Once you finish reformatting the main playbook, everything will run exactly the same during an ansible-playbook run, with the exception of the tasks inside the nodejs role being prefixed with nodejs | [Task name here].

This little bit of extra data shown during playbook runs is useful because it automatically prefixes tasks with the role that provides them, without you having to add in descriptions as part of the name values of the tasks.

Our role isn’t all that helpful at this point, though, because it still does only one thing, and it’s not really flexible enough to be used on other servers that might need different Node.js modules to be installed.

More flexibility with role vars and defaults

To make our role more flexible, we can make it use a list of npm modules instead of a hardcoded value, then allow playbooks using the role to provide their own module list variable to override our role’s default list.

When running a role’s tasks, Ansible picks up variables defined in a role’s vars/main.yml file and defaults/main.yml (I’ll get to the differences between the two later), but will allow your playbooks to override the defaults or other role-provided variables if you want.

Modify the tasks/main.yml file to use a list variable and iterate through the list to install as many packages as your playbook wants:

1 ---
2 - name: Install Node.js (npm plus all its dependencies).
3   yum: name=npm state=present enablerepo=epel
4 
5 - name: Install npm modules required by our app.
6   npm: name={{ item }} global=yes state=present
7   with_items: "{{ node_npm_modules }}"

Let’s provide a sane default for the new node_npm_modules variable in defaults/main.yml:

1 ---
2 node_npm_modules:
3   - forever

Now, if you run the playbook as-is, it will still do the exact same thing—install the forever module.

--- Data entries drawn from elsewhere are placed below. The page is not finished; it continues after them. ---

/-! ### The two-end assembly -/

/-- **The band iteration, two-end assembly** (registered stub `stub_bandIteration`, crux item
stmt-CriticalPhenomena-10472, skeleton r16, piece I8): band-wise renewal at both ends and no macroscopic
backtracking imply, for every Dobrushin domain and endpoint approximation and every `ε > 0`, the existence of
scales `R₂`, and for every `R ≤ R₂` of a window radius `ρ` and a complexity `N`, such that eventually in the mesh
two tame nested exterior-anchored class-`j` fat solid families `S` (at `a`) and `T` (at `b`) exist for which the
walk carries widely linked first good gates at both ends outside an event of probability `≤ ε`.  Proof: the
one-end bound `stub_oneEndBound` at the root `a` (no-backtracking at `pt 0`, escapes far from `pt 1`) and at the
root `b` (no-backtracking at `pt 1` transported by reversal, `noBacktrack_reverse`; escapes far from `pt 0`),
both with `ε/2`; common `R₂ := min`, `ρ := min (min ρa ρb) R`, `N := max`; two good renewals give first good
gates (`stub_firstGoodGateN`) whose `z₀`-escapes concatenate to a wide link (`wideLink_of_zEscape`, the levels
being `R`-close to their marked points); union bound, and reversal symmetry (`stub_hexSAWLaw_reverse_apply`) for
the `b`-end term. -/
theorem stub_bandIteration :
    (∀ (D : DobrushinDomain) (a b : ℝ → HexVertex), IsEmbEndpointApprox hexGraph hexCenter D a b →
      Summit.CriticalPhenomena.SAWScalingLimit.Theorems.ObservableToSLE.TypeLadder.BandRenewal D a b) →
    (∀ (D : DobrushinDomain) (a b : ℝ → HexVertex), IsEmbEndpointApprox hexGraph hexCenter D a b →
      Summit.CriticalPhenomena.SAWScalingLimit.Theorems.ObservableToSLE.TypeLadder.NoMacroBacktrackingAt D a b) →
    ∀ (D : DobrushinDomain) (a b : ℝ → HexVertex), IsEmbEndpointApprox hexGraph hexCenter D a b →
      ∀ ε > (0 : ℝ), ∃ R₂ > (0 : ℝ), ∀ R ∈ Set.Ioc (0 : ℝ) R₂, ∃ ρ > (0 : ℝ), ∃ N : ℕ, ∀ᶠ δ : ℝ in 𝓝[>] 0,
        ∃ S T : ℕ → Set HexVertex,
          TameNestedFamily δ R N (a δ) S ∧ TameNestedFamily δ R N (b δ) T ∧
          ((∀ n, ExteriorAnchored D.carrier δ (S n) (a δ)) ∧
            (∀ n, ExteriorAnchored D.carrier δ (T n) (b δ)) ∧
            ∃ j : Fin 6,
              ((∀ (n : ℕ) (p q : HexVertex), HasCleanWindow D.carrier δ ρ (S n) p q →
                  rowOf j q = rowOf j p + 1 ∧
                    ∀ x : HexVertex, (δ : ℂ) * hexCenter x ∈ ball ((δ : ℂ) * hexCenter q) ρ →
                      (x ∈ S n ↔ rowOf j x ≤ rowOf j p)) ∧
                (∀ (n : ℕ) (p q : HexVertex), HasCleanWindow D.carrier δ ρ (T n) p q →
                  rowOf j q = rowOf j p + 1 ∧
                    ∀ x : HexVertex, (δ : ℂ) * hexCenter x ∈ ball ((δ : ℂ) * hexCenter q) ρ →
                      (x ∈ T n ↔ rowOf j x ≤ rowOf j p))) ∧
              (∀ (n : ℕ) (p q : HexVertex), HasCleanWindow D.carrier δ ρ (S n) p q →
                ∃ K : Set ℂ, IsCompact K ∧ IsConnected K ∧
                  (δ : ℂ) * hexCenter q - ((ρ / 2 : ℝ) : ℂ) * Complex.I * triZeta ^ (j : ℕ) ∈ K ∧
                  (δ : ℂ) * hexCenter (a δ) ∈ K ∧
                  ∀ v : HexVertex, Metric.infDist ((δ : ℂ) * hexCenter v) K ≤ ρ / 4 → v ∈ S n) ∧
              (∀ (n : ℕ) (p q : HexVertex), HasCleanWindow D.carrier δ ρ (T n) p q →
                ∃ K : Set ℂ, IsCompact K ∧ IsConnected K ∧
                  (δ : ℂ) * hexCenter q - ((ρ / 2 : ℝ) : ℂ) * Complex.I * triZeta ^ (j : ℕ) ∈ K ∧
                  (δ : ℂ) * hexCenter (b δ) ∈ K ∧
                  ∀ v : HexVertex, Metric.infDist ((δ : ℂ) * hexCenter v) K ≤ ρ / 4 → v ∈ T n) ∧
              (∀ n : ℕ, ∃ K : Set ℂ, IsCompact K ∧ IsConnected K ∧ (δ : ℂ) * hexCenter (a δ) ∈ K ∧
                (∀ v : HexVertex, Metric.infDist ((δ : ℂ) * hexCenter v) K ≤ ρ / 8 → v ∈ S n) ∧
                (∀ v ∈ S n, ∃ (t w : HexVertex) (r : ℕ), v ∈ hexBall t r ∧ w ∈ hexBall t r ∧
                  hexBall t r ⊆ S n ∧ Metric.infDist ((δ : ℂ) * hexCenter w) K ≤ ρ / 16)) ∧
              (∀ n : ℕ, ∃ K : Set ℂ, IsCompact K ∧ IsConnected K ∧ (δ : ℂ) * hexCenter (b δ) ∈ K ∧
                (∀ v : HexVertex, Metric.infDist ((δ : ℂ) * hexCenter v) K ≤ ρ / 8 → v ∈ T n) ∧
                (∀ v ∈ T n, ∃ (t w : HexVertex) (r : ℕ), v ∈ hexBall t r ∧ w ∈ hexBall t r ∧
                  hexBall t r ⊆ T n ∧ Metric.infDist ((δ : ℂ) * hexCenter w) K ≤ ρ / 16))) ∧
          hexSAWLaw D.carrier δ (a δ) (b δ)
              {γ | ¬ ∃ (n m : ℕ) (p q : HexVertex) (n' m' : ℕ) (p' q' : HexVertex),
                  IsFirstGoodGateN D.carrier δ ρ R S (a δ) γ.walk.support n m p q ∧
                  IsFirstGoodGateN D.carrier δ ρ R T (b δ) γ.walk.support.reverse n' m' p' q' ∧
                  WideLink D.carrier δ ρ (S n ∪ T n') q q'} ≤
            ENNReal.ofReal ε := by
  intro hBR hNB D a b hab ε hε
  -- (1) band-wise renewal at both ends: one common class `j`, one common base point `z₀ ∈ D`
  obtain ⟨j, z₀, hz₀, hBa, hBb⟩ := hBR D a b hab
  -- (2) no macroscopic backtracking in root shape at both ends (`b` end by reversal)
  have hNBa : ∀ R' > (0 : ℝ), ∀ ε > (0 : ℝ), ∃ r > (0 : ℝ), ∀ᶠ δ : ℝ in 𝓝[>] 0,
      hexSAWLaw D.carrier δ (a δ) (b δ)
          {γ | ∃ (l₁ l₂ : List HexVertex) (u v : HexVertex), γ.walk.support = l₁ ++ u :: l₂ ∧ v ∈ l₂ ∧
            R' ≤ dist ((δ : ℂ) * hexCenter u) (D.pt 0) ∧ dist ((δ : ℂ) * hexCenter v) (D.pt 0) ≤ r} ≤
        ENNReal.ofReal ε := fun R' hR' ε hε => by
    obtain ⟨r, hr, h⟩ := hNB D a b hab R' hR' ε hε
    exact ⟨r, hr, h.mono fun δ hδ => hδ.1⟩
  have hNBb := noBacktrack_reverse (hNB D a b hab)
  -- (3) endpoint data: the marked points are distinct and the base point is neither of them
  have h01 : D.pt 0 ≠ D.pt 1 := fun h => absurd (D.pt_injective h) (by decide)
  have hz₀0 : z₀ ≠ D.pt 0 := ne_pt_of_mem_carrier D hz₀ 0
  have hz₀1 : z₀ ≠ D.pt 1 := ne_pt_of_mem_carrier D hz₀ 1
  have hε2 : (0 : ℝ) < ε / 2 := half_pos hε
  -- (4) the one-end bound at both ends, with `ε / 2`
  obtain ⟨Ra, hRa, hA⟩ := stub_oneEndBound D a b (D.pt 0) (D.pt 1) (D.pt 1) z₀ j hBa hNBa
    hab.tendsto_fst hab.tendsto_snd h01 hz₀0 (ε / 2) hε2
  obtain ⟨Rb, hRb, hB⟩ := stub_oneEndBound D b a (D.pt 1) (D.pt 0) (D.pt 0) z₀ j hBb hNBb
    hab.tendsto_snd hab.tendsto_fst h01.symm hz₀1 (ε / 2) hε2
  refine ⟨min Ra Rb, lt_min hRa hRb, fun R hR => ?_⟩
  have hR0 : 0 < R := hR.1
  obtain ⟨ρa, hρa, hA⟩ := hA R ⟨hR0, hR.2.trans (min_le_left _ _)⟩
  obtain ⟨ρb, hρb, hB⟩ := hB R ⟨hR0, hR.2.trans (min_le_right _ _)⟩
  have hρ0 : 0 < min (min ρa ρb) R := lt_min (lt_min hρa hρb) hR0
  have hρR : min (min ρa ρb) R ≤ R := min_le_right _ _
  obtain ⟨Na, hA⟩ := hA (min (min ρa ρb) R) ⟨hρ0, (min_le_left _ _).trans (min_le_left _ _)⟩
  obtain ⟨Nb, hB⟩ := hB (min (min ρa ρb) R) ⟨hρ0, (min_le_left _ _).trans (min_le_right _ _)⟩
  refine ⟨min (min ρa ρb) R, hρ0, max Na Nb, ?_⟩
  -- the common window radius, fixed from now on
  generalize min (min ρa ρb) R = ρ at hρ0 hρR hA hB ⊢
  have hda : ∀ᶠ δ : ℝ in 𝓝[>] 0, dist ((δ : ℂ) * hexCenter (a δ)) (D.pt 0) < R / 2 :=
    Metric.tendsto_nhds.1 hab.tendsto_fst (R / 2) (half_pos hR0)
  have hdb : ∀ᶠ δ : ℝ in 𝓝[>] 0, dist ((δ : ℂ) * hexCenter (b δ)) (D.pt 1) < R / 2 :=
    Metric.tendsto_nhds.1 hab.tendsto_snd (R / 2) (half_pos hR0)
  filter_upwards [hA, hB, hda, hdb] with δ ⟨S, hTS, hES, hCS, hFS, hSpS, hZS, hdS, hPS⟩
    ⟨T, hTT, hET, hCT, hFT, hSpT, hZT, hdT, hPT⟩ hda' hdb'
  refine ⟨S, T, tameNestedFamily_mono hTS (le_max_left _ _), tameNestedFamily_mono hTT (le_max_right _ _),
    ⟨hES, hET, j, ⟨hCS, hCT⟩, hFS, hFT, hSpS, hSpT⟩, ?_⟩
  -- (5) the bound: every level is `(2R - ρ/4)`-close to the marked point of its own end
  have hU : ∀ n, ∀ v ∈ S n, dist ((δ : ℂ) * hexCenter v) (D.pt 0) ≤ 2 * R - ρ / 4 := by
    intro n v hv
    have h1 := hdS n v hv
    have h2 := dist_triangle ((δ : ℂ) * hexCenter v) ((δ : ℂ) * hexCenter (a δ)) (D.pt 0)
    linarith [hda'.le]
  have hU' : ∀ n, ∀ v ∈ T n, dist ((δ : ℂ) * hexCenter v) (D.pt 1) ≤ 2 * R - ρ / 4 := by
    intro n v hv
    have h1 := hdT n v hv
    have h2 := dist_triangle ((δ : ℂ) * hexCenter v) ((δ : ℂ) * hexCenter (b δ)) (D.pt 1)
    linarith [hdb'.le]
  -- two good renewals give two first good gates, widely linked through `z₀`
  have hlink : ∀ l : List HexVertex, GoodRenewalAtN D.carrier δ ρ R S (a δ) l →
      GoodRenewalAtN D.carrier δ ρ R T (b δ) l.reverse →
      ∃ (n m : ℕ) (p q : HexVertex) (n' m' : ℕ) (p' q' : HexVertex),
        IsFirstGoodGateN D.carrier δ ρ R S (a δ) l n m p q ∧
        IsFirstGoodGateN D.carrier δ ρ R T (b δ) l.reverse n' m' p' q' ∧
        WideLink D.carrier δ ρ (S n ∪ T n') q q' := by
    intro l hGS hGT
    obtain ⟨n, m, p, q, hS1⟩ := stub_firstGoodGateN _ _ _ _ _ _ _ hGS
    obtain ⟨n', m', p', q', hT1⟩ := stub_firstGoodGateN _ _ _ _ _ _ _ hGT
    exact ⟨n, m, p, q, n', m', p', q', hS1, hT1,
      wideLink_of_zEscape (hZS n p q hS1.1.2.2.1) (hZT n' p' q' hT1.1.2.2.1) (hU' n') (hU n)⟩
  have hsub : {γ : HexDomainSAW D.carrier δ (a δ) (b δ) |
      ¬ ∃ (n m : ℕ) (p q : HexVertex) (n' m' : ℕ) (p' q' : HexVertex),
        IsFirstGoodGateN D.carrier δ ρ R S (a δ) γ.walk.support n m p q ∧
        IsFirstGoodGateN D.carrier δ ρ R T (b δ) γ.walk.support.reverse n' m' p' q' ∧
        WideLink D.carrier δ ρ (S n ∪ T n') q q'} ⊆
      {γ | ¬ GoodRenewalAtN D.carrier δ ρ R S (a δ) γ.walk.support} ∪
        {γ | ¬ GoodRenewalAtN D.carrier δ ρ R T (b δ) γ.walk.support.reverse} := by
    intro γ hγ
    by_contra hcon
    simp only [Set.mem_union, Set.mem_setOf_eq, not_or, not_not] at hcon
    exact hγ (hlink γ.walk.support hcon.1 hcon.2)
  -- the `b`-end term by reversal symmetry
  have hrev : hexSAWLaw D.carrier δ (a δ) (b δ)
        {γ | ¬ GoodRenewalAtN D.carrier δ ρ R T (b δ) γ.walk.support.reverse} =
      hexSAWLaw D.carrier δ (b δ) (a δ) {γ | ¬ GoodRenewalAtN D.carrier δ ρ R T (b δ) γ.walk.support} :=
    stub_hexSAWLaw_reverse_apply D.carrier δ (a δ) (b δ)
      (fun l => ¬ GoodRenewalAtN D.carrier δ ρ R T (b δ) l)
  refine (measure_mono hsub).trans ((measure_union_le _ _).trans ?_)
  calc hexSAWLaw D.carrier δ (a δ) (b δ) {γ | ¬ GoodRenewalAtN D.carrier δ ρ R S (a δ) γ.walk.support} +
        hexSAWLaw D.carrier δ (a δ) (b δ)
          {γ | ¬ GoodRenewalAtN D.carrier δ ρ R T (b δ) γ.walk.support.reverse}
      ≤ ENNReal.ofReal (ε / 2) + ENNReal.ofReal (ε / 2) :=
        add_le_add hPS (by rw [hrev]; exact hPT)
    _ = ENNReal.ofReal ε := by rw [← ENNReal.ofReal_add hε2.le hε2.le, add_halves]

But since the role is more flexible, we could create a new playbook like our first, but add a variable (either in a vars section or in an included file via vars_files) to override the default, like so:

node_npm_modules:
  - forever
  - async
  - request

When you run the playbook with this custom variable (we didn’t change anything with our nodejs role), all three of the above npm modules will be installed.

Hopefully you’re beginning to see how this can be powerful!

Imagine if you had a playbook structure like:

1 ---
2 - hosts: appservers
3   roles:
4     - yum-repo-setup
5     - firewall
6     - nodejs
7     - app-deploy

Each one of the roles lives in its own isolated world, and can be shared with other servers and groups of servers in your infrastructure.

A yum-repo-setup role could enable certain repositories and import their GPG keys.
A firewall role could have per-server or per-inventory-group options for ports and services to allow or deny.
An app-deploy role could deploy your app to a directory (configurable per-server) and set certain app options per-server or per-group.

These things are easy to manage when you have small bits of functionality separated into different roles. Instead of managing 100+ lines of playbook tasks, and manually prefixing every name: with something like “Common |” or “App Deploy |”, you now manage a few roles with 10-20 lines of YAML each.

On top of that, when you’re building your main playbooks, they can be extremely simple (like the above example), enabling you to see everything being configured and deployed on a particular server without scrolling through dozens of included playbook files and hundreds of tasks.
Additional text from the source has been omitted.